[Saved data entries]
▼▼▼
/-- `#C = 2d·(T₌ + (2d−2)·T_≠)` by iterated counting. [cite: MadrasSlade1993, §4.2, remark after Theorem 4.2.4 (p. 94)] -/
theorem card_admSig_C : (admSig d sigC).card = 2 * d *
    ((((2 * d - 2) + (2 * d - 1) * (2 * d - 1)) + (2 * d - 2) * (2 * (2 * d - 2) + (2 * d - 2) * (2 * d - 1))) +
      (2 * d - 2) * (((2 * d - 2) + (2 * d - 2) * (2 * d - 1)) + ((2 * d - 2) + (2 * d - 1) * (2 * d - 1)) +
        (2 * d - 3) * (2 * (2 * d - 2) + (2 * d - 2) * (2 * d - 1)))) := by
  classical
  have hU : (Finset.univ : Finset (Idx d)).card = 2 * d := by rw [Finset.card_univ, card_idx]
  -- level `f`
  have hF : ∀ b c e : Idx d, c ≠ revIdx b →
      (Finset.univ.filter fun f : Idx d => f ≠ revIdx e ∧ ¬ (e = revIdx b ∧ f = revIdx c) ∧ ¬ (f = revIdx b ∧ e = revIdx c)).card =
        if (e = revIdx b ∨ e = revIdx c) then 2 * d - 2 else 2 * d - 1 := by
    intro b c e hcb
    by_cases heb : e = revIdx b
    · rw [if_pos (Or.inl heb)]
      have hec : revIdx e ≠ revIdx c := by rw [heb, revIdx_revIdx]; exact ne_revIdx_symm hcb
      rw [Finset.filter_congr (q := fun f : Idx d => f ≠ revIdx e ∧ f ≠ revIdx c) fun f _ => by
        constructor
        · rintro ⟨h1, h2, -⟩; exact ⟨h1, fun hf => h2 ⟨heb, hf⟩⟩
        · rintro ⟨h1, h2⟩
          refine ⟨h1, fun hh => h2 hh.2, fun hh => ?_⟩
          have hbc : b = c := revIdx_inj (heb.symm.trans hh.2)
          exact h2 (by rw [hh.1, hbc])]
      exact card_filter_ne_ne_idx d hec
    · by_cases hec : e = revIdx c
      · rw [if_pos (Or.inr hec)]
        have heb' : revIdx e ≠ revIdx b := by rw [hec, revIdx_revIdx]; exact hcb
        rw [Finset.filter_congr (q := fun f : Idx d => f ≠ revIdx e ∧ f ≠ revIdx b) fun f _ => by
          constructor
          · rintro ⟨h1, -, h3⟩; exact ⟨h1, fun hf => h3 ⟨hf, hec⟩⟩
          · rintro ⟨h1, h3⟩; exact ⟨h1, fun hh => heb hh.1, fun hh => h3 hh.1⟩]
        exact card_filter_ne_ne_idx d heb'
      · rw [if_neg (not_or.2 ⟨heb, hec⟩), Finset.filter_congr (q := fun f : Idx d => f ≠ revIdx e) fun f _ => by
          constructor
          · rintro ⟨h1, -, -⟩; exact h1
          · intro h1; exact ⟨h1, fun hh => heb hh.1, fun hh => hec hh.2⟩]
        exact card_filter_ne_idx d (revIdx e)
  -- level `e`
  have hE : ∀ a b c : Idx d, b ≠ revIdx a → c ≠ revIdx b →
      (Finset.univ.filter fun t : Idx d × Idx d => ¬ (c = revIdx a ∧ t.1 = revIdx b) ∧
        (t.2 ≠ revIdx t.1 ∧ ¬ (t.1 = revIdx b ∧ t.2 = revIdx c) ∧ ¬ (t.2 = revIdx b ∧ t.1 = revIdx c))).card =
        if c = revIdx a then (2 * d - 2) + (2 * d - 2) * (2 * d - 1)
        else if c = b then (2 * d - 2) + (2 * d - 1) * (2 * d - 1) else 2 * (2 * d - 2) + (2 * d - 2) * (2 * d - 1) := by
    intro a b c hab hbc
    rw [card_filter_univ_prod]
    simp only [card_filter_const_and]
    by_cases hca : c = revIdx a
    · rw [if_pos hca]
      have hcb' : revIdx b ≠ revIdx c := by rw [hca, revIdx_revIdx]; exact fun h => hab (by rw [← h, revIdx_revIdx])
      have step : ∀ e : Idx d, (if ¬ (c = revIdx a ∧ e = revIdx b) then (Finset.univ.filter fun f : Idx d =>
          f ≠ revIdx e ∧ ¬ (e = revIdx b ∧ f = revIdx c) ∧ ¬ (f = revIdx b ∧ e = revIdx c)).card else 0) =
          (if e = revIdx c then 2 * d - 2 else 0) + (if (e ≠ revIdx b ∧ e ≠ revIdx c) then 2 * d - 1 else 0) := by
        intro e
        by_cases heb : e = revIdx b
        · rw [if_neg (not_not.2 ⟨hca, heb⟩), if_neg (by rw [heb]; exact hcb'), if_neg (fun h => h.1 heb)]
        · rw [if_pos (fun h => heb h.2), hF b c e hbc]
          by_cases hec : e = revIdx c
          · rw [if_pos (Or.inr hec), if_pos hec, if_neg (fun h => h.2 hec), add_zero]
          · rw [if_neg (not_or.2 ⟨heb, hec⟩), if_neg hec, if_pos ⟨heb, hec⟩, zero_add]
      rw [Finset.sum_congr rfl fun e _ => step e, Finset.sum_add_distrib, Finset.sum_ite_eq' Finset.univ (revIdx c),
        if_pos (Finset.mem_univ _), sum_ite_const_nat, card_filter_ne_ne_idx d hcb']
    · rw [if_neg hca]
      have step0 : ∀ e : Idx d, (if ¬ (c = revIdx a ∧ e = revIdx b) then (Finset.univ.filter fun f : Idx d =>
          f ≠ revIdx e ∧ ¬ (e = revIdx b ∧ f = revIdx c) ∧ ¬ (f = revIdx b ∧ e = revIdx c)).card else 0) =
          (if (e = revIdx b ∨ e = revIdx c) then 2 * d - 2 else 0) + (if ¬ (e = revIdx b ∨ e = revIdx c) then 2 * d - 1 else 0) := by
        intro e
        rw [if_pos (fun h => hca h.1), hF b c e hbc]
        by_cases h : (e = revIdx b ∨ e = revIdx c)
        · rw [if_pos h, if_pos h, if_neg (not_not.2 h), add_zero]
        · rw [if_neg h, if_neg h, if_pos h, zero_add]
      rw [Finset.sum_congr rfl fun e _ => step0 e, Finset.sum_add_distrib, sum_ite_const_nat, sum_ite_const_nat]
      by_cases hcb : c = b
      · rw [if_pos hcb]
        subst hcb
        rw [Finset.filter_congr (q := fun e : Idx d => e = revIdx c) fun e _ => by simp,
          Finset.filter_eq' Finset.univ (revIdx c), if_pos (Finset.mem_univ _), Finset.card_singleton, one_mul,
          Finset.filter_congr (q := fun e : Idx d => e ≠ revIdx c) fun e _ => by simp, card_filter_ne_idx]
      · rw [if_neg hcb]
        have hbc' : revIdx b ≠ revIdx c := fun h => hcb (revIdx_inj h).symm
        have hpair : (Finset.univ.filter fun e : Idx d => e = revIdx b ∨ e = revIdx c) = {revIdx b, revIdx c} := by
          ext e; simp
        rw [hpair, Finset.card_pair hbc', Finset.filter_congr (q := fun e : Idx d => e ≠ revIdx b ∧ e ≠ revIdx c) fun e _ => by
          rw [not_or], card_filter_ne_ne_idx d hbc']
  -- level `c`
  have hC : ∀ a b : Idx d, b ≠ revIdx a →
      (Finset.univ.filter fun t : Idx d × Idx d × Idx d => t.1 ≠ revIdx b ∧ (¬ (t.1 = revIdx a ∧ t.2.1 = revIdx b) ∧
        (t.2.2 ≠ revIdx t.2.1 ∧ ¬ (t.2.1 = revIdx b ∧ t.2.2 = revIdx t.1) ∧ ¬ (t.2.2 = revIdx b ∧ t.2.1 = revIdx t.1)))).card =
        if b = a then ((2 * d - 2) + (2 * d - 1) * (2 * d - 1)) + (2 * d - 2) * (2 * (2 * d - 2) + (2 * d - 2) * (2 * d - 1))
        else ((2 * d - 2) + (2 * d - 2) * (2 * d - 1)) + ((2 * d - 2) + (2 * d - 1) * (2 * d - 1)) +
          (2 * d - 3) * (2 * (2 * d - 2) + (2 * d - 2) * (2 * d - 1)) := by
    intro a b hab
    rw [card_filter_univ_prod]
    simp only [card_filter_const_and]
    have hbb : revIdx b ≠ b := revIdx_ne_self b
    by_cases hba : b = a
    · rw [if_pos hba]
      have step : ∀ c : Idx d, (if c ≠ revIdx b then (Finset.univ.filter fun t : Idx d × Idx d =>
          ¬ (c = revIdx a ∧ t.1 = revIdx b) ∧ (t.2 ≠ revIdx t.1 ∧ ¬ (t.1 = revIdx b ∧ t.2 = revIdx c) ∧ ¬ (t.2 = revIdx b ∧ t.1 = revIdx c))).card
          else 0) =
          (if c = b then (2 * d - 2) + (2 * d - 1) * (2 * d - 1) else 0) +
            (if (c ≠ revIdx b ∧ c ≠ b) then 2 * (2 * d - 2) + (2 * d - 2) * (2 * d - 1) else 0) := by
        intro c
        by_cases hcb : c ≠ revIdx b
        · have hca : c ≠ revIdx a := by rw [← hba]; exact hcb
          rw [if_pos hcb, hE a b c hab hcb, if_neg hca]
          by_cases hcb2 : c = b
          · rw [if_pos hcb2, if_pos hcb2, if_neg (fun h => h.2 hcb2), add_zero]
          · rw [if_neg hcb2, if_neg hcb2, if_pos ⟨hcb, hcb2⟩, zero_add]
        · rw [if_neg hcb, if_neg (fun h => hcb (by rw [h]; exact hbb.symm)), if_neg (fun h => hcb h.1)]
      rw [Finset.sum_congr rfl fun c _ => step c, Finset.sum_add_distrib, Finset.sum_ite_eq' Finset.univ b, if_pos (Finset.mem_univ _),
        sum_ite_const_nat, card_filter_ne_ne_idx d hbb]
    · rw [if_neg hba]
      have hab' : revIdx b ≠ revIdx a := fun h => hba (revIdx_inj h)
      have hab'' : revIdx a ≠ b := fun h => hab h.symm
      have step : ∀ c : Idx d, (if c ≠ revIdx b then (Finset.univ.filter fun t : Idx d × Idx d =>
          ¬ (c = revIdx a ∧ t.1 = revIdx b) ∧ (t.2 ≠ revIdx t.1 ∧ ¬ (t.1 = revIdx b ∧ t.2 = revIdx c) ∧ ¬ (t.2 = revIdx b ∧ t.1 = revIdx c))).card
          else 0) =
          (if c = revIdx a then (2 * d - 2) + (2 * d - 2) * (2 * d - 1) else 0) +
            (if c = b then (2 * d - 2) + (2 * d - 1) * (2 * d - 1) else 0) +
            (if (c ≠ revIdx b ∧ c ≠ revIdx a ∧ c ≠ b) then 2 * (2 * d - 2) + (2 * d - 2) * (2 * d - 1) else 0) := by
        intro c
        by_cases hcb : c ≠ revIdx b
        · rw [if_pos hcb, hE a b c hab hcb]
          by_cases hca : c = revIdx a
          · rw [if_pos hca, if_pos hca, if_neg (by rw [hca]; exact hab''), if_neg (fun h => h.2.1 hca), add_zero, add_zero]
          · rw [if_neg hca, if_neg hca, zero_add]
            by_cases hcb2 : c = b
            · rw [if_pos hcb2, if_pos hcb2, if_neg (fun h => h.2.2 hcb2), add_zero]
            · rw [if_neg hcb2, if_neg hcb2, if_pos ⟨hcb, hca, hcb2⟩, zero_add]
        · have hc : c = revIdx b := not_not.1 hcb
          rw [if_neg hcb, if_neg (by rw [hc]; exact hab'), if_neg (by rw [hc]; exact hbb), if_neg (fun h => hcb h.1)]
      rw [Finset.sum_congr rfl fun c _ => step c, Finset.sum_add_distrib, Finset.sum_add_distrib,
        Finset.sum_ite_eq' Finset.univ (revIdx a), if_pos (Finset.mem_univ _), Finset.sum_ite_eq' Finset.univ b, if_pos (Finset.mem_univ _),
        sum_ite_const_nat, card_filter_ne_three_idx d hab' hbb hab'']
  -- level `b`
  have hB : ∀ a : Idx d, (Finset.univ.filter fun t : Idx d × Idx d × Idx d × Idx d => t.1 ≠ revIdx a ∧ (t.2.1 ≠ revIdx t.1 ∧
      (¬ (t.2.1 = revIdx a ∧ t.2.2.1 = revIdx t.1) ∧ (t.2.2.2 ≠ revIdx t.2.2.1 ∧ ¬ (t.2.2.1 = revIdx t.1 ∧ t.2.2.2 = revIdx t.2.1) ∧
        ¬ (t.2.2.2 = revIdx t.1 ∧ t.2.2.1 = revIdx t.2.1))))).card =
      (((2 * d - 2) + (2 * d - 1) * (2 * d - 1)) + (2 * d - 2) * (2 * (2 * d - 2) + (2 * d - 2) * (2 * d - 1))) +
        (2 * d - 2) * (((2 * d - 2) + (2 * d - 2) * (2 * d - 1)) + ((2 * d - 2) + (2 * d - 1) * (2 * d - 1)) +
          (2 * d - 3) * (2 * (2 * d - 2) + (2 * d - 2) * (2 * d - 1))) := by
    intro a
    rw [card_filter_univ_prod]
    simp only [card_filter_const_and]
    have haa : a ≠ revIdx a := (revIdx_ne_self a).symm
    have step : ∀ b : Idx d, (if b ≠ revIdx a then (Finset.univ.filter fun t : Idx d × Idx d × Idx d => t.1 ≠ revIdx b ∧
        (¬ (t.1 = revIdx a ∧ t.2.1 = revIdx b) ∧ (t.2.2 ≠ revIdx t.2.1 ∧ ¬ (t.2.1 = revIdx b ∧ t.2.2 = revIdx t.1) ∧
          ¬ (t.2.2 = revIdx b ∧ t.2.1 = revIdx t.1)))).card else 0) =
        (if b = a then ((2 * d - 2) + (2 * d - 1) * (2 * d - 1)) + (2 * d - 2) * (2 * (2 * d - 2) + (2 * d - 2) * (2 * d - 1)) else 0) +
          (if (b ≠ revIdx a ∧ b ≠ a) then ((2 * d - 2) + (2 * d - 2) * (2 * d - 1)) + ((2 * d - 2) + (2 * d - 1) * (2 * d - 1)) +
            (2 * d - 3) * (2 * (2 * d - 2) + (2 * d - 2) * (2 * d - 1)) else 0) := by
      intro b
      by_cases hba : b ≠ revIdx a
      · rw [if_pos hba, hC a b hba]
        by_cases hba2 : b = a
        · rw [if_pos hba2, if_pos hba2, if_neg (fun h => h.2 hba2), add_zero]
        · rw [if_neg hba2, if_neg hba2, if_pos ⟨hba, hba2⟩, zero_add]
      · rw [if_neg hba, if_neg (fun h => hba (by rw [h]; exact haa)), if_neg (fun h => hba h.1)]
    rw [Finset.sum_congr rfl fun b _ => step b, Finset.sum_add_distrib, Finset.sum_ite_eq' Finset.univ a, if_pos (Finset.mem_univ _),
      sum_ite_const_nat, card_filter_ne_ne_idx d haa.symm]
  rw [admSig_C_eq, card_filter_univ_prod]
  simp only [hB]
  rw [Finset.sum_const, smul_eq_mul, hU]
▲▲▲
→ Work task
If a line of the entries holds the word "rintro", copy it out.

→ Task solution
        · rintro ⟨h1, h2, -⟩; exact ⟨h1, fun hf => h2 ⟨heb, hf⟩⟩
        · rintro ⟨h1, h2⟩
          · rintro ⟨h1, -, h3⟩; exact ⟨h1, fun hf => h3 ⟨hf, hec⟩⟩
          · rintro ⟨h1, h3⟩; exact ⟨h1, fun hh => heb hh.1, fun hh => h3 hh.1⟩]
          · rintro ⟨h1, -, -⟩; exact h1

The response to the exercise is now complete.